## SOURCE INFORMATION
open T4Continuum BlockAveraging
open NormedSpace (exp)
open B15AveragingHolomorphic (iterMh loopMh)
open B15AveragingAnalytic (analyticAt_iterMh_of_polydisc)
open B11Eq103H1Complex (BondL2K SiteL2K)
open B11Eq115Space (Space115 NegSize NegSup JetSup levWeight)
open B11Eq174Chart (Regime solA)
open B11Claim309UAnalytic (analyticOnNhd_solA)

/-! ## §1. (20)'s `B` on complex data -/

section Generic

variable (F : T4Family) (N : ℕ) [NeZero N] {K : ℕ} (k : ℕ)

variable (K) in
/-- ★ **(20)'s `B` ON COMPLEX LEVEL-`k` DATA**: `Bᶜ(Z)(c) = (1/i) log( Z(c) · (Ū^kU₀)(c)⋆ )` for an arbitrary complex bond-matrix field `Z` (print's
`Gᶜ`-valued `𝕍 = exp(iB′)V`), read into the size `|·|_{(−0)}` of (115)-type — 3e′'s `logOver` over the averaged background, un-restricted to `SU(N)`.
[cite: Balaban1985Variational, (20) p.281, Sect. G p.307, Prop. 9 p.309; Balaban1988Hilbert, Prop. 1 p.13] -/
def BOfRecordC (U₀ : GaugeField (F.P K) 0 (SU N)) (levB : PBond (F.P K) k → ℕ) (Z : PBond (F.P K) k → Matrix (Fin N) (Fin N) ℂ) :
    NegSize (F.L : ℝ) ((F.P K).eta k) levB 0 (Matrix (Fin N) (Fin N) ℂ) :=
  (NegSup.equiv _ _).symm (logOver (coeField (Averaging.iter (avOfRecord F N K) k U₀)) Z)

## EXERCISE REQUIREMENTS
Transcribe the lines from the first line of the records through the line that contains "variable (K) in", both included, and add nothing else.

## ANSWER TO THIS PROBLEM
open T4Continuum BlockAveraging
open NormedSpace (exp)
open B15AveragingHolomorphic (iterMh loopMh)
open B15AveragingAnalytic (analyticAt_iterMh_of_polydisc)
open B11Eq103H1Complex (BondL2K SiteL2K)
open B11Eq115Space (Space115 NegSize NegSup JetSup levWeight)
open B11Eq174Chart (Regime solA)
open B11Claim309UAnalytic (analyticOnNhd_solA)

/-! ## §1. (20)'s `B` on complex data -/

section Generic

variable (F : T4Family) (N : ℕ) [NeZero N] {K : ℕ} (k : ℕ)

variable (K) in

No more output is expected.